M&H may answer that we are eliding the shallow statistical causality concept with the deeper explanation-based causality concept that they acknowledge is not revealed by (6). We see the issues differently: While the lithium experiments produced useful knowledge in the sense of Marschak (Reference Marschak, Hood and Koopmans1953) we do not see the same applying to EA. First, while the lithium studies were policy-relevant, that is, led to recommendations on treatment, the same is not true for (6). We see no way of mapping (6), in isolation, to any policy implications if one wishes to rectify inequalities, promote fair equality of opportunity, and so on, without knowledge of mechanisms.

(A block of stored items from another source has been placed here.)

import Summits.QuantumAdvantage.QuantumAdvantage.Theorems.CubicForrelationNearExactIsExactTwelveLevelFiveRigidSign

/-!
# Crux `CubicForrelation.NearExactIsExact` (stmt-QuantumAdvantage-14043) — n = 12, open window `(57/64, 29/32)`: a RIGID level-5 side with
  `4 ∣ e₅` off the odd hyperplane forces a TYPE-O PARTNER (level-5 and level-`≥ 6` partners are impossible)

Certificate seat `b2b-cforr-cert` (gen 29).  HONEST FRAMING: kernel-checked finite-slice lemmas (standard axioms) about cubic Boolean pairs on 12
bits — the Parseval squeeze of gen 27 (…TwelveLevelFiveGenericDead) run with the RIGID PROXY `S' = σ₅·1_P − 4σ₅·1_{L₅}` (so `8 ∣ e₅ − S'` on
`P`) instead of `σ₅·1_P`: by …RigidFlat/…RigidRadical/…RigidSign `#L₅ = 128` and `Ŝ' ∈ 512ℤ`, so
`Σ_y (128(−1)^g − 2W_f − Ŝ')² = 4096·Σ_x (e₅ − S')² ≤ 4096·2044`, while a level-5 partner gives `≥ 2048·4096` (each of its `≥ 2048` odd
frequencies contributes `≥ 64²`, whatever `Ŝ' ∈ 128ℤ` is) and a level-`≥ 6` partner is excluded by `tz_levelSix_window_false`.  Hence the
partner of a rigid level-5 side is of TYPE O.  The type-O case is NOT settled here.  NO value of `θ₁₂` is claimed; NOT summit progress.

* `tzu_pw_L`: `8 ∣ e + 3σ` ⇒ `(e + 3σ)² ≤ 4(e² − 9)`.      * `tzu_pi_bound`: `Σ_x (e₅ − S')² ≤ 2044` on the budget `Σ_P(e₅² − 1) + E_off ≤ 1535`.
* `tzu_Shat`, `tzu_W_eq`: `Σ_a S'(a)(−1)^{a·y} = M(y) − 4T(y)`, `W(e₅ − S') = 128(−1)^g − 2W_f − (M − 4T)`.      * `tzu_bridge`: `Σ_y (128(−1)^{g(y)} − 2W_f(y) − (M − 4T)(y))² ≤ 4096·2044`.
* `tzu_not_levelFive_partner`, `tzu_rigid_partner_typeO` (window packaging: the partner `f` has `W_f = 16u` with every `u(y)` odd).
* `tzv_q_lower`: against a type-O partner the same Parseval sum is `≥ 4096·1984` (`≥ 96²` on the `≥ 512 − 32` frequencies of `E_f` off the
  support of `S_R`), i.e. `Σ_x (e₅ − S')² ≥ 1984` — the input of the final squeeze in …TwelveLevelFiveRigidDead.

References: MacWilliams–Sloane (1977) Ch. 14–15; R. O'Donnell (2014) §1.4 (Parseval); C. Carlet (2021) §5.2.  Axioms: the standard three.
-/

set_option linter.dupNamespace false -- D-0017: single-problem summit ⇒ `QuantumAdvantage.QuantumAdvantage` by design

noncomputable section

namespace Summit.QuantumAdvantage.QuantumAdvantage.Theorems.CubicForrelation.NearExactIsExact

open Finset
open Literature.Computability.QuantumComplexity
open Literature.Computability.QuantumComplexity.BuzetChailloux (bxor zeroVec bxor_bxor_cancel_left bxor_zeroVec zeroVec_bxor bxor_comm
  bxor_self)
open Literature.Computability.QuantumComplexity.DerivativeWalsh (W sum_W_sq twist_bxor_left)

/-! ### Pointwise -/

/-- `σ = ±1`, `8 ∣ e + 3σ` ⇒ `(e + 3σ)² ≤ 4(e² − 9)` (`e = −3σ + 8k`: `64k² ≤ 256k² − 192σk` iff `k(k − σ) ≥ 0`). [folklore] -/
theorem tzu_pw_L {e σ : ℤ} (hσ : σ = 1 ∨ σ = -1) (h8 : (8 : ℤ) ∣ e + 3 * σ) : (e + 3 * σ) ^ 2 ≤ 4 * (e ^ 2 - 9) := by
  obtain ⟨k, hk⟩ := h8
  have he : e = -3 * σ + 8 * k := by linarith
  subst he
  have hkk : 0 ≤ k * (k - σ) := by
    rcases hσ with rfl | rfl
    · rcases le_or_gt k 0 with h | h
      · nlinarith
      · nlinarith
    · rcases le_or_gt 0 k with h | h
      · nlinarith
      · nlinarith
  rcases hσ with rfl | rfl <;> nlinarith

/-- On the odd hyperplane: `4 ∣ e − σ` and `8 ∤ e − σ` ⇒ `8 ∣ e + 3σ` (`σ = ±1`). [folklore] -/
theorem tzu_dvd_L {e σ : ℤ} (hσ : σ = 1 ∨ σ = -1) (h4 : (4 : ℤ) ∣ e - σ) (h8 : ¬ (8 : ℤ) ∣ e - σ) : (8 : ℤ) ∣ e + 3 * σ := by
  obtain ⟨j, hj⟩ := h4
  have hjodd : j % 2 = 1 := by
    by_contra hne
    apply h8
    exact ⟨j / 2, by omega⟩
  rcases hσ with rfl | rfl
  · exact ⟨(j + 1) / 2, by omega⟩
  · exact ⟨(j - 1) / 2, by omega⟩
/-! ## §2 The class theorem of the induction: the four conclusions on the whole Θ-criterion class -/

/-- **`ord_{s=1} L(E_n, s) = 1 ∧ rank E_n(ℚ) = 1 ∧ Ш(E_n)[2^∞] = 0 ∧ BSD(E_n, 2)` ON THE UNIFORM Θ-CRITERION CLASS** — for
`n = 2p₁⋯p_k ≡ 6 (mod 8)` (distinct primes) with Monsky's `s(n) = 1`, `θ`-controlled, and a Θ-certificate `s` on the
`6`-blocks written with TYZ Thm 1.1's `Σ₁` — relative to {`tyz_cmPointGaloisData`, `thm11_parity_of_scriptL`, GZK} ONLY.
The certificate is transported to every printed data `D` by §1; prover-B's uniform criterion gives `𝓛(n)` odd; the GZK-only
even door gives the rest (Monsky's upper bound on `Sel₂` being a tree theorem). Beyond print.
[cite: TianYuanZhang2017, Thm. 1.1, §1 (1.1), Thm. 3.5, Thm. 3.6] [cite: HeathBrown1994SelmerCongruentII, Appendix (Monsky),
typescript p. 41 L20–L36] [cite: Miller2011LMS, Def. 1.1 (arXiv:1010.2431 p. 3)] -/
theorem rankOne_sha_bsdp_two_of_thetaCriterion (hCM : tyz_cmPointGaloisData) (h11 : thm11_parity_of_scriptL)
    (hGZK : rank_eq_analyticRank_of_analyticRank_le_one) {k : ℕ} {p : Fin k → ℕ} {n : ℕ} (hp : ∀ i, (p i).Prime)
    (hinj : Function.Injective p) (hn : 2 * ∏ i, p i = n) (h6 : n % 8 = 6) (hs : monskySelmerRankEven p = 1)
    (hctrl : ∀ d₀ ∈ n.divisors, d₀ % 8 = 7 → (n / d₀) % 8 = 2 → ∀ d' ∈ d₀.divisors, d' % 8 = 5 →
      ∀ q ∈ d'.primeFactors, q % 4 = 1)
    (hcert : ∃ s : ℕ → ZMod 2,
      (∀ e ∈ n.divisors, e % 8 = 6 → (n / e) % 8 = 1 →
        s e = (genusClassNumber (GenusField e) : ZMod 2) +
          ∑ d₀ ∈ (recursionIndex e).filter (fun d₀ => d₀ % 8 = 6),
            (genusSum₁ (e / d₀) (fun d => genusClassNumber (GenusField d)) : ZMod 2) * s d₀) ∧
      s n = 1) :
    (congruentNumberCurve n).analyticRank = 1 ∧ (congruentNumberCurve n).mordellWeilRank = 1 ∧
      AddCommGroup.primaryComponent (congruentNumberCurve n).sha 2 = ⊥ ∧ BSDp (congruentNumberCurve n) 2 := by
  have hodd : ∀ i, Odd (p i) := odd_of_two_mul_prod_eq_of_mod_eight hp hn h6
  have hsq : Squarefree n := hn ▸ squarefree_two_mul_prod_of_injective p hp hodd hinj
  have hn0 : n ≠ 0 := hsq.ne_zero
  haveI := isElliptic_congruentNumberCurve hn0
  -- the decidable certificate is a Θ-certificate for every printed data `D`
  have hΘ : ∀ D : GenusPointData n, D.Printed → D.CMPointGaloisPrinted → ∃ s : ℕ → ZMod 2,
      (∀ e ∈ n.divisors, e % 8 = 6 → (n / e) % 8 = 1 →
        s e = (gK e : ZMod 2) +
          ∑ d₀ ∈ (recursionIndex e).filter (fun d₀ => d₀ % 8 = 6), (D.scriptL (e / d₀) : ZMod 2) * s d₀) ∧
      s n = 1 := by
    intro D hD _
    obtain ⟨s, hs', hsn⟩ := hcert
    refine ⟨s, fun e he h6e h1 => ?_, hsn⟩
    rw [hs' e he h6e h1]
    have hen : e ∣ n := (Nat.mem_divisors.mp he).1
    congr 1
    refine Finset.sum_congr rfl fun d₀ hd₀ => ?_
    obtain ⟨hdvd, hlt, hm1⟩ := mod_eight_eq_one_of_mem_recursionIndex_six h6e hd₀
    have hmn : e / d₀ ∣ n := dvd_trans (Nat.div_dvd_of_dvd hdvd) hen
    have hmem : e / d₀ ∈ n.divisors := Nat.mem_divisors.mpr ⟨hmn, hn0⟩
    have hsqm : Squarefree (e / d₀) := hsq.squarefree_of_dvd hmn
    rw [← intCast_eq_genusSum₁_of_isScriptL h11 hsqm hm1 (hD.1 _ hmem hlt)]
  obtain ⟨L, hLodd, hL⟩ :=
    P2.ThetaDescent.exists_odd_isScriptL_of_thetaCert_of_cmPointGaloisData hCM hGZK hsq h6 hctrl hΘ
  -- the rank-one datum `x = 2^{2k−2} L²`
  have hL0' : L ≠ 0 := fun h => by simp [h] at hLodd
  have hL0 : (L : ℚ) ≠ 0 := by exact_mod_cast hL0'
  have hr1 := analyticRank_congruentNumberCurve_eq_one_of_isScriptL hsq (Or.inr (Or.inl h6)) hL hL0'
  have he : twoExponent n = 2 * (k : ℤ) - 2 := by rw [← hn]; exact P2.twoExponent_two_mul_prod_eq p hp hodd hinj
  have hx0 : (2 : ℚ) ^ twoExponent n * (L : ℚ) ^ 2 ≠ 0 :=
    mul_ne_zero (zpow_ne_zero _ two_ne_zero) (pow_ne_zero _ hL0)
  have hx : deriv (congruentNumberCurve n).entireLFunction 1 =
      (((2 : ℚ) ^ twoExponent n * (L : ℚ) ^ 2 : ℚ) : ℂ) * ((congruentNumberCurve n).realPeriodRat : ℂ) *
        ((congruentNumberCurve n).regulator : ℂ) := by
    rw [← (leadingLCoeff_eq_deriv_of_analyticRank_eq_one hr1).1,
      leadingLCoeff_congruentNumberCurve_eq_of_isScriptL (Nat.pos_of_ne_zero hn0) hr1 hL]
    push_cast
    ring
  obtain ⟨hr1', hrk, hsha, hiff⟩ :=
    P2.rankOne_sha_bsdp_two_iff_congruentNumberCurve_two_mul_prod_descent p hGZK hp hinj hn h6 hs hx0 hx
  exact ⟨hr1', hrk, hsha, hiff.mpr (by rw [P2.padicValRat_two_zpow_mul_sq hLodd, he])⟩
/-!
# Route «BalabanUVNodes», Track-A DAG node N08 = [Balaban1985UV3] Thm 1 p. 257 ∕ Thm 2 p. 272 — THE (α)-SCHEMA CURRENCY MISMATCH #3 ON THE ROAD OF RECORD:
# the [B1] (3.24) row of the d = 3 lane's ABSOLUTELY-CONTINUOUS-AVERAGING (α) package `Balaban3D.Proofs.AlphaAC.StepAlphaAC` in its SOURCE-FAITHFUL output-sandwich
# shape `B1Sect3Statements.Eq324`, AT AN ARBITRARY CUMULANT LETTER, over a RANGE-HONEST auxiliary bundle — part 1 of 2 (part 2 = `…N08AlphaEq324RowACEnd`: the
# residual leaves, Thm 2 for the AC tower, the END bundle and N08's slot of record)

Cell `pub-ymgap`, seat `pub-ymgap-dag-n08-w4` gen 3 (WIDTH SEAT 4∕4 on N08; CLAIM-1∕INTENT-1 INBOX l.28989).  `bears_on: R4∕N08`; `--supports stmt-QuantumFields-20542` (K1⁷,
helper).  One `Type`-structure, two `Prop`-structures, one `def`, theorems; sorry-free; standard axioms; the lane's `Balaban3D/Proofs/*AC` modules consumed BY NAME, untouched.

THE LOCATED POINT (the AC twin of dag-n08-d g7's mismatch #3, resolved by gens 0∕2 of this seat for the Haar-compatible lane `UVStability3DInputs.StepAlpha` in
`…N08AlphaEq324Row*` ∕ `…RowCumLetter*`).  The road of record to N08's slot `Node00.PrintedUV3V N L` is dag-n08-w1 g3's (R4‴) (`…N08SlotOfRecordFromAlphaAC`, p605761, no
E6′); its (α) antecedent `AlphaAC.RunAlphaAC` carries the [Balaban1982Higgs1] (3.24) input VERBATIM from `StepAlpha` as the TILTED pair `h324a` (`|log μ(box h)| ≤ Ca·unit`)
+ `h324c` (`sup_{t∈[0,1]} |∂ₜ^{n̄+1} cgf_{χμ}(𝒱 h U)(t)| ≤ Cc·(n̄+1)!·unit`, `unit = (Lᵏg₀²)^{3+κ₀}|T₁^{(k)}|`) with the regularity rows `hμ hboxm hbox hVm hVB`, consumed ONLY
through Taylor–Lagrange (`LeavesCumAC.…_stdAC` ← `Eq324Chi`) to produce the printed OUTPUT sandwich `Eq324 ⟨χe^{𝒱}⟩ (cum) n̄ (Ca+Cc) (Lᵏg₀²) (3+κ₀) |T₁^{(k)}|`.  The row's only
printed SOURCE — [BenfattoEtAl1978]'s lemma p. 152 via [B1] p. 616 (tree `B1Eq324BenfattoSect5BasicLemma.basicLemmaPrinted_holds`; the class editions of the dag-n08-b∕-c∕-d
road) — delivers exactly that sandwich at the FREE Gaussian moment-cumulant letter and nothing about tilted cgf-derivatives; so no sandwich supplier could plug into (R4‴).
* §1 `cumulant58∕cumulantLower_series_stdAC_of_eq324_at` — rows C3∕C4 at `SeriesAC.TowerBaseAC.seriesPiecesAC` from ONE `Eq324` row at a letter `c` + G3D-02 + R-ACT + (25)
  (one application of `Run3Cumulant.cumulant58_of_graphRep23'` ∕ `Cumulant59.cumulantLower_torus`); `cumulant58∕cumulantLower_piecesAC_of_eq324_at` at `InputsAC.piecesAC`.
* §2 `AlphaDataLTAC` — `AlphaAC.AlphaDataAC` with G3D-07∕08 carried ONLY on the run's steps `k + 1 ≤ K`, no `Bv` (RANGE-HONEST like gen 0's `…RowRange.AlphaDataLT`: the
  binder's `far_le` field is unsatisfiable at steps `g_k > e` for `r₀ = 2` records — dag-n08-d g6's `…AlphaFarCurrency.isEmpty_alphaData_of_r₀_eq_two`, a tower-independent
  mechanism; the run reads `Λc∕N45` on `k < K` only: `Bound46AC.abs_pint_le_stdAC`, `AlphaAdaptersAC.decomp35_61_piecesAC`); `restrictLTAC`.
* §3 `StepAlphaEq324CoreLTAtAC k hk` (`StepAlphaAC k` minus `hμ hboxm hbox hVm hVB h324a h324c`, plus the printed row `h324` at the letter `c k`, G3D-02 `hG` about
  `Σ_{n≤n̄} c k h U n∕n!`, `hPYZ` at `𝔄.Λc k hk`); `RunAlphaEq324CoreLTAtAC`.
* §4 `stepCoreLTAtAC_of_stepAlphaAC`, ★ `coreLTAtAC_cum_of_runAlphaAC` — THE AC CLAUSE AS LANDED IMPLIES THE EDITION at the lane's χ-letter `(𝔖 ·).cum` (Taylor–Lagrange once;
  no converse; the letter congruence `stepCoreLTAtAC_congr` sits in part 2).  The supplier socket at the letter is gen 2's `…RowCumLetter.h324RowAt_of_abs_log_le` VERBATIM (same `𝔖`-type; the `h324` field is its
  conclusion character for character), so `…RowCumLetterModel.h324RowAt_freeLetter_of_map` plugs a presented class∕[2] supplier into THIS clause.
HONEST SCOPE ∕ A6.  Hypothesis-shape bookkeeping: the edition is IMPLIED by `RunAlphaAC` (§4), so every inhabitant of (R4‴)'s antecedent inhabits it; nothing decided about the
TRUTH of the (3.24) row for Bałaban's data (N08's object gap; the IDENT of B10's step block with a class model is class II); not a defect of any landed module.  Count-neutral;
N08 NOT discharged; one finite 𝕋⁴ programme at fixed ε, d = 3 tori of [B10] inside the record, Bałaban AS PRINTED; nothing about d = 4 continuum limits, OS axioms, a mass gap
or Clay — R4 closes the conditional finite-𝕋⁴ rung `BalabanLadder.UV` only.  References: [Balaban1985UV3] CMP 102 (1985) 255–275 — (23)–(25) p. 262, (58)–(59) p. 270, (63)
p. 272, (67)–(68) p. 273; [Balaban1982Higgs1] CMP 85 (1982) — (3.24) p. 616; [BenfattoEtAl1978] CMP 59 (1978) — Lemma p. 152, (2.7) p. 147.
-/

noncomputable section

The same claim with respect to whether (6) can lead to useful knowledge about mechanisms per se – this is the classic failure of identification in simultaneous equations systems without a priori assumptions. An individual's genotype, as it is associated with different family and social pathways, does not admit a reduction of the set of potential mechanisms determining EA, let alone their magnitudes, based on (6) alone. While we are inexpert in how heterogeneity in lithium effects facilitated the search for biological pathways, we suspect that prior biological knowledge was required to do this.

We applaud M&H for beginning the process of integrating genomic research with the existing literatures in statistics and econometrics. We endorse their call to use statistical causal findings on genotypes to help guide the search for explanations. Where we differ is that we believe social science areas such as education require social science behavioral models. Genomic data may help with the identification, as it provides observables that help reveal unobserved individual types (in the sense of Eq. (1)), but it cannot succeed alone.